* _Task to carry out_
Locate each line below that includes "hroww" and reproduce it.

* _Data_
····················

import Mathlib
import HarnessLib
import Summits.HubbardSuperconductivity.HubbardSuperconductivity.Theorems.KLProgrammeKLRegimeTwoVolumeBlockDefectResponse
import Literature.MathematicalPhysics.QuantumLattice.GrassmannDeepPinLipschitz

/-!
# Route `KLProgramme` — crux K3, the nested two-volume pass: ONE INDUCTIVE STEP at deep pins
# (interaction bracket `GrassmannDeepPinLipschitz` + covariance bracket `…TwoVolumeBlockDefectResponse`; cell gate-hubbard-kl, seat hubbard-kl-k3c4-p1 g7)

The step `n−1 → n` of the inductive comparison of the towers of two nested volumes on ONE Grassmann algebra (fine labels `Γ′ ≃ ι × Γ`, glued coarse objects
`Σ_β map (Fe β) ·`): with `V` the coarse previous action (ONE-volume data), `W′` the fine previous action, `D := W′ − Glue V` SMALL AT DEEP PINS (pinned profile
`≤ E` on the deep region `Pd`, induction hypothesis) and merely bounded elsewhere (`φ(diam)`-weighted profile `N_D`), and `C′`/`C` the fine/coarse slice covariances,
`kernel (effAction C′ W′) − kernel (Glue (effAction C V))` at a pin `w` that is `Rd`-far from the complement of `Pd` AND `Rf`-far from the covariance zone `Zs` is bounded by
  [interaction bracket] `ρ′^{-(n+1)} e (‖E‖/(1−θ₁)² + φ(Rd)⁻¹ ‖N_D‖/(1−θ₂′)²)` (`Literature.…GrassmannDeepPinLipschitz.sum_norm_kernel_effAction_add_sub_le_of_deep`: support split +
  homogeneous Lipschitz + zone bound) +
  [covariance bracket] the NEAR (response) + FAR bound of `sum_norm_kernel_sub_copies_le_response` (k3c5-p2 g6, p533565; far bracket/weights/copies/geometry from this seat's kit).
All inputs are ONE-volume numbers plus the induction hypothesis; iterating over the scales with depths `R_n = R_{n−1} + r_n` is the (A3) assembly of
`Cruxes`/evidence VL-STUB-ROUTE-A.md §4 (stub `stub_vl_nestedFramed` of 20440; (E3f-F) STEP(n ≥ 1) of 20437).

* **`sum_norm_kernel_twoVolume_step_le`** — the displayed bound.  Sorry-free; no definition.

References: BGM 2006 §2–§3 ((2.13)–(2.14), (2.77)–(2.90)); Salmhofer 1999 (2.102)–(2.106), §4.3; GK 1985 §3.
-/

noncomputable section

namespace Summit.HubbardSuperconductivity.HubbardSuperconductivity.Theorems.TwoVolumeDefect

set_option linter.dupNamespace false -- summit = problem name (single-conjunct summit), D-0017

open Finset Literature.MathematicalPhysics.QuantumLattice GrassmannAlgebra Literature.Probability.LatticeModels
  Literature.Probability.LatticeModels.BattleFederbush
open scoped Nat InnerProductSpace

variable {𝕜 : Type*} [RCLike 𝕜]

/-- **ONE INDUCTIVE STEP OF THE NESTED TWO-VOLUME COMPARISON AT DEEP PINS** = interaction bracket (`sum_norm_kernel_effAction_add_sub_le_of_deep` on the fine
covariance `C′`, defect `W′ − Glue V` small on the deep region `Pd`, pin `Rd`-far from its complement) + covariance bracket (`sum_norm_kernel_sub_copies_le_response`,
glued interaction `Glue V`, pin `Rf`-far from the zone `Zs`).  [folklore; BGM 2006 §2–§3; Salmhofer 1999 (2.102)–(2.106)] -/
theorem sum_norm_kernel_twoVolume_step_le {Γ ι : Type*} [Fintype Γ] [DecidableEq Γ] [Fintype ι] [DecidableEq ι]
    {Γ' : Type} [LinearOrder Γ'] [Fintype Γ']
    (e : Γ' ≃ ι × Γ) (C : Matrix Γ Γ 𝕜) (C' Ccop Dn Df : Matrix Γ' Γ' 𝕜) (Zs : Set Γ') [DecidablePred (· ∈ Zs)]
    (hCcop : ∀ X' Y', Ccop X' Y' = if (e X').1 = (e Y').1 then C (e X').2 (e Y').2 else 0)
    (hDf : ∀ X' Y', Df X' Y' = if X' ∈ Zs ∧ Y' ∈ Zs then C' X' Y' - Ccop X' Y' else 0)
    (hDn : ∀ X' Y', Dn X' Y' = if X' ∈ Zs ∧ Y' ∈ Zs then 0 else C' X' Y' - Ccop X' Y')
    -- (P) periodisation, (G1)/(G2) geometry, row tail
    (hP : ∀ (X' : Γ') (Y : Γ), ∑ Y'' ∈ univ.filter (fun Y'' : Γ' => (e Y'').2 = Y), C' X' Y'' = C (e X').2 Y)
    (Far : Γ' → Γ' → Prop) [∀ X' Y', Decidable (Far X' Y')]
    (hG1 : ∀ X' Y', (e X').1 ≠ (e Y').1 → ¬ (X' ∈ Zs ∧ Y' ∈ Zs) → Far X' Y')
    (hG2 : ∀ X' Y' Y'', (e X').1 = (e Y').1 → (e Y'').2 = (e Y').2 → Y'' ≠ Y' → ¬ (X' ∈ Zs ∧ Y' ∈ Zs) → Far X' Y'')
    {T : ℝ} (hT0 : 0 < T) (hT : ∀ X', ∑ Y' ∈ univ.filter (fun Y' : Γ' => Far X' Y'), ‖C' X' Y'‖ ≤ T)
    -- the ENTRY bound of the near defect (`norm_near_le_of_fibreTail` / `norm_near_le_of_sectional`)
    {Te : ℝ} (hTe : ∀ X' Y', ‖Dn X' Y'‖ ≤ Te)
    -- antisymmetry and decay numbers of `C`, `C′`
    (hCt : ∀ X Y, C Y X = -C X Y) (hC't : ∀ X' Y', C' Y' X' = -C' X' Y')
    {s s' : ℝ} (hs0 : 0 ≤ s) (hs'0 : 0 ≤ s') (hs : ∀ X Y, ‖C X Y‖ ≤ s) (hs' : ∀ X' Y', ‖C' X' Y'‖ ≤ s')
    {α α' : ℝ} (hαα : 0 < α' + α) (hrow : ∀ X, ∑ Y, ‖C X Y‖ ≤ α) (hrow' : ∀ X', ∑ Y', ‖C' X' Y'‖ ≤ α')
    (dc : Γ → Γ → ℝ) (hdc : IsLabelDist dc) {m₁ m₁' : ℝ} (hm0 : 0 ≤ m₁) (hm0' : 0 ≤ m₁')
    (hm1 : ∀ X, ∑ Y, ‖C X Y‖ * dc X Y ≤ m₁) (hm1' : ∀ X', ∑ Y', ‖C' X' Y'‖ * dc (e X').2 (e Y').2 ≤ m₁')
    -- Gram PROPERTIES of the two defects
    {κf : ℝ} (hκf : 0 < κf) (hGBf : ∀ t ∈ Set.Icc (0 : ℝ) 1, IsGramBoundedR (t • Df) κf)
    {κ₂ : ℝ} (hκ₂ : 0 < κ₂) (hGB2 : ∀ t ∈ Set.Icc (0 : ℝ) 1, IsGramBoundedR (Df + t • Dn) κ₂)
    -- the pin, far from the zone in the pulled-back coarse distance
    {Rf : ℝ} (hRf : 0 < Rf) (w : Γ') (hdR : ∀ X, X ∈ Zs → Rf ≤ dc (e X).2 (e w).2)
    -- the coarse interaction and the block embeddings
    (Fe : ι → (Γ → 𝕜) →ₗ[𝕜] (Γ' → 𝕜)) (hFe : ∀ β v X', Fe β v X' = if (e X').1 = β then v (e X').2 else 0)
    {V : GrassmannAlgebra 𝕜 Γ} (hVe : V ∈ evenOdd 𝕜 0) (hV0 : constPart 𝕜 V = 0) (hZ : IsUnit (effPartitionFn 𝕜 C V))
    -- the coarse diameter-weighted all-degree profile and the two smallness conditions
    (Nw : ℕ → ℝ) (hNw0 : ∀ m, 0 ≤ Nw m)
    (hNw : ∀ (m' : ℕ) (j : Fin (2 * m')) (x : Γ), ∑ Y ∈ univ.filter (fun Y : Fin (2 * m') → Γ => Y j = x),
      ‖kernel 𝕜 (effAction 𝕜 C V) (2 * m') Y‖ * (1 + labelDiam dc (univ.image Y)) ≤ Nw m')
    {ρf : ℝ} (hρf : 0 < ρf) (hθw : Real.exp 1 * (α' + α + (m₁' + m₁)) * normV Γ' κf ρf Nw / κf ^ 2 < 1)
    {ρ₂ : ℝ} (hρ₂ : 0 < ρ₂) (hθ₂ : Real.exp 1 * (α' + α + (m₁' + m₁)) * normV Γ' κ₂ ρ₂ Nw / κ₂ ^ 2 < 1)
    -- the INTERACTION bracket: fine covariance Gram/weighted rows, the fine previous action `W′`, its defect against the glued `V`
    {κ' : ℝ} (hκ' : 0 < κ') (hGB' : IsGramBoundedR C' κ')
    (d' : Γ' → Γ' → ℝ) (hd' : IsLabelDist d') {phi : ℝ → ℝ} (hphi1 : ∀ s, 0 ≤ s → 1 ≤ phi s) (hphimono : ∀ s t, 0 ≤ s → s ≤ t → phi s ≤ phi t)
    (hphisub : ∀ s t, 0 ≤ s → 0 ≤ t → phi (s + t) ≤ phi s * phi t)
    (W' : GrassmannAlgebra 𝕜 Γ') (hW'e : W' ∈ evenPart 𝕜 Γ') (hW'0 : constPart 𝕜 W' = 0)
    (NV ND E : ℕ → ℝ) (hNV0 : ∀ m', 0 ≤ NV m') (hND0 : ∀ m', 0 ≤ ND m') (hE0 : ∀ m', 0 ≤ E m')
    (hNV : ∀ m' (j : Fin (2 * m')) (x : Γ'), ∑ Y ∈ univ.filter (fun Y : Fin (2 * m') → Γ' => Y j = x),
      ‖kernel 𝕜 (∑ β, ExteriorAlgebra.map (Fe β) V) (2 * m') Y‖ * diamWeight phi d' (univ.image Y) ≤ NV m')
    (hND : ∀ m' (j : Fin (2 * m')) (x : Γ'), ∑ Y ∈ univ.filter (fun Y : Fin (2 * m') → Γ' => Y j = x),
      ‖kernel 𝕜 (W' - ∑ β, ExteriorAlgebra.map (Fe β) V) (2 * m') Y‖ * diamWeight phi d' (univ.image Y) ≤ ND m')
    (Pd : Γ' → Prop) [DecidablePred Pd]
    (hE : ∀ m' (j : Fin (2 * m')) (x : Γ'), Pd x → ∑ Y ∈ univ.filter (fun Y : Fin (2 * m') → Γ' => Y j = x),
      ‖kernel 𝕜 (W' - ∑ β, ExteriorAlgebra.map (Fe β) V) (2 * m') Y‖ ≤ E m')
    {αw : ℝ} (hαw : 0 < αw) (hroww : ∀ X', ∑ Y', ‖C' X' Y'‖ * diamWeight phi d' {X', Y'} ≤ αw)
    (hcolw : ∀ Y', ∑ X', ‖C' X' Y'‖ * diamWeight phi d' {X', Y'} ≤ αw) {ρ' : ℝ} (hρ' : 0 < ρ')
    (hθ₁ : Real.exp 1 * αw * (normV Γ' κ' ρ' (fun m' => NV m' + ND m') + normV Γ' κ' ρ' E) / κ' ^ 2 < 1)
    (hθ₂' : Real.exp 1 * αw * (normV Γ' κ' ρ' NV + normV Γ' κ' ρ' ND) / κ' ^ 2 < 1)
    {Rd : ℝ} (hRd : 0 ≤ Rd) (hwd : ∀ z, ¬ Pd z → Rd ≤ d' z w)
    (n : ℕ) (p : Fin (n + 1)) :
    ∑ X ∈ univ.filter (fun X : Fin (n + 1) → Γ' => X p = w),
        ‖kernel 𝕜 (effAction 𝕜 C' W') (n + 1) X - kernel 𝕜 (∑ β, ExteriorAlgebra.map (Fe β) (effAction 𝕜 C V)) (n + 1) X‖ ≤
      (ρ'⁻¹ ^ (n + 1) * (Real.exp 1 * normV Γ' κ' ρ' E) /
            (1 - Real.exp 1 * αw * (normV Γ' κ' ρ' (fun m' => NV m' + ND m') + normV Γ' κ' ρ' E) / κ' ^ 2) ^ 2 +
          (phi Rd)⁻¹ * (ρ'⁻¹ ^ (n + 1) * (Real.exp 1 * normV Γ' κ' ρ' ND) /
            (1 - Real.exp 1 * αw * (normV Γ' κ' ρ' NV + normV Γ' κ' ρ' ND) / κ' ^ 2) ^ 2)) +
      (
        ((((n + 1 + 1) * (n + 1 + 2) : ℕ) : ℝ) / 2 * Te * (ρ₂⁻¹ ^ (n + 3) * (Real.exp 1 * normV Γ' κ₂ ρ₂ Nw) / (1 - Real.exp 1 * (α' + α + (m₁' + m₁)) * normV Γ' κ₂ ρ₂ Nw / κ₂ ^ 2)) +
            ‖(2 : 𝕜)⁻¹‖ * ∑ a ∈ range (n + 2), ∑ b ∈ range (n + 2),
              (if a + b = n + 1 then (((a + 1) * (b + 1) : ℕ) : ℝ) *
                (2 * T * (ρ₂⁻¹ ^ (a + 1) * (Real.exp 1 * normV Γ' κ₂ ρ₂ Nw) / (1 - Real.exp 1 * (α' + α + (m₁' + m₁)) * normV Γ' κ₂ ρ₂ Nw / κ₂ ^ 2)) * (ρ₂⁻¹ ^ (b + 1) * (Real.exp 1 * normV Γ' κ₂ ρ₂ Nw) / (1 - Real.exp 1 * (α' + α + (m₁' + m₁)) * normV Γ' κ₂ ρ₂ Nw / κ₂ ^ 2)) +
                  2 * T * (ρ₂⁻¹ ^ (a + 1) * (Real.exp 1 * normV Γ' κ₂ ρ₂ Nw) / (1 - Real.exp 1 * (α' + α + (m₁' + m₁)) * normV Γ' κ₂ ρ₂ Nw / κ₂ ^ 2)) * (ρ₂⁻¹ ^ (b + 1) * (Real.exp 1 * normV Γ' κ₂ ρ₂ Nw) / (1 - Real.exp 1 * (α' + α + (m₁' + m₁)) * normV Γ' κ₂ ρ₂ Nw / κ₂ ^ 2))) else 0)) +
          ((((n + 1 + 1) * (n + 1 + 2) : ℕ) : ℝ) / 2 * ((s' + s) / Rf) *
              (ρf⁻¹ ^ (n + 3) * (Real.exp 1 * normV Γ' κf ρf Nw) /
                (1 - Real.exp 1 * (α' + α + (m₁' + m₁)) * normV Γ' κf ρf Nw / κf ^ 2)) +
            ‖(2 : 𝕜)⁻¹‖ * ∑ a ∈ range (n + 2), ∑ b ∈ range (n + 2),
              (if a + b = n + 1 then (((a + 1) * (b + 1) : ℕ) : ℝ) *
                ((α' + α) *
                    (ρf⁻¹ ^ (a + 1) * (Real.exp 1 * normV Γ' κf ρf Nw) /
                        (1 - Real.exp 1 * (α' + α + (m₁' + m₁)) * normV Γ' κf ρf Nw / κf ^ 2) / Rf) *
                    (ρf⁻¹ ^ (b + 1) * (Real.exp 1 * normV Γ' κf ρf Nw) /
                      (1 - Real.exp 1 * (α' + α + (m₁' + m₁)) * normV Γ' κf ρf Nw / κf ^ 2)) +
                  (α' + α) *
                    (ρf⁻¹ ^ (a + 1) * (Real.exp 1 * normV Γ' κf ρf Nw) /
                      (1 - Real.exp 1 * (α' + α + (m₁' + m₁)) * normV Γ' κf ρf Nw / κf ^ 2)) *
                    (ρf⁻¹ ^ (b + 1) * (Real.exp 1 * normV Γ' κf ρf Nw) /
                        (1 - Real.exp 1 * (α' + α + (m₁' + m₁)) * normV Γ' κf ρf Nw / κf ^ 2) / Rf)) else 0))
      ) := by
  -- the glued interaction and the defect
  have hV'e : (∑ β, ExteriorAlgebra.map (Fe β) V) ∈ evenPart 𝕜 Γ' :=
    (mem_evenPart_iff).2 (Submodule.sum_mem _ fun β _ => map_blockEmb_mem_evenOdd_zero hVe)
  have hV'0 : constPart 𝕜 (∑ β, ExteriorAlgebra.map (Fe β) V) = 0 := by
    rw [map_sum]; exact sum_eq_zero fun β _ => by rw [constPart_map, hV0]
  have hDe : W' - ∑ β, ExteriorAlgebra.map (Fe β) V ∈ evenPart 𝕜 Γ' := sub_mem hW'e hV'e
  have hD0 : constPart 𝕜 (W' - ∑ β, ExteriorAlgebra.map (Fe β) V) = 0 := by rw [map_sub, hW'0, hV'0, sub_zero]
  -- the interaction bracket
  have hdeep := sum_norm_kernel_effAction_add_sub_le_of_deep C' hκ' hGB' d' hd' hphi1 hphimono hphisub (∑ β, ExteriorAlgebra.map (Fe β) V)
    (W' - ∑ β, ExteriorAlgebra.map (Fe β) V) hV'e hDe hV'0 hD0 NV ND E hNV0 hND0 hE0 hNV hND Pd hE hαw hroww hcolw hρ' hθ₁ hθ₂' w hRd hwd
    (Nat.succ_pos n) p
  have hW : (∑ β, ExteriorAlgebra.map (Fe β) V) + (W' - ∑ β, ExteriorAlgebra.map (Fe β) V) = W' := by abel
  rw [hW] at hdeep
  -- the covariance bracket
  have hresp := sum_norm_kernel_sub_copies_le_response e C C' Ccop Dn Df Zs hCcop hDf hDn hP Far hG1 hG2 hT0 hT hTe hCt hC't hs0 hs'0 hs hs' hαα hrow hrow'
    dc hdc hm0 hm0' hm1 hm1' hκf hGBf hκ₂ hGB2 hRf w hdR Fe hFe hVe hV0 hZ Nw hNw0 hNw hρf hθw hρ₂ hθ₂ n p
  -- assemble
  calc ∑ X ∈ univ.filter (fun X : Fin (n + 1) → Γ' => X p = w),
        ‖kernel 𝕜 (effAction 𝕜 C' W') (n + 1) X - kernel 𝕜 (∑ β, ExteriorAlgebra.map (Fe β) (effAction 𝕜 C V)) (n + 1) X‖
      ≤ ∑ X ∈ univ.filter (fun X : Fin (n + 1) → Γ' => X p = w),
          (‖kernel 𝕜 (effAction 𝕜 C' W') (n + 1) X - kernel 𝕜 (effAction 𝕜 C' (∑ β, ExteriorAlgebra.map (Fe β) V)) (n + 1) X‖ +
            ‖kernel 𝕜 (effAction 𝕜 C' (∑ β, ExteriorAlgebra.map (Fe β) V)) (n + 1) X -
              kernel 𝕜 (∑ β, ExteriorAlgebra.map (Fe β) (effAction 𝕜 C V)) (n + 1) X‖) :=
        sum_le_sum fun X _ => norm_sub_le_norm_sub_add_norm_sub _ _ _
    _ ≤ _ := by rw [sum_add_distrib]; exact add_le_add hdeep hresp

end Summit.HubbardSuperconductivity.HubbardSuperconductivity.Theorems.TwoVolumeDefect

end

····················

* _Exercise output_
    {αw : ℝ} (hαw : 0 < αw) (hroww : ∀ X', ∑ Y', ‖C' X' Y'‖ * diamWeight phi d' {X', Y'} ≤ αw)
    (W' - ∑ β, ExteriorAlgebra.map (Fe β) V) hV'e hDe hV'0 hD0 NV ND E hNV0 hND0 hE0 hNV hND Pd hE hαw hroww hcolw hρ' hθ₁ hθ₂' w hRd hwd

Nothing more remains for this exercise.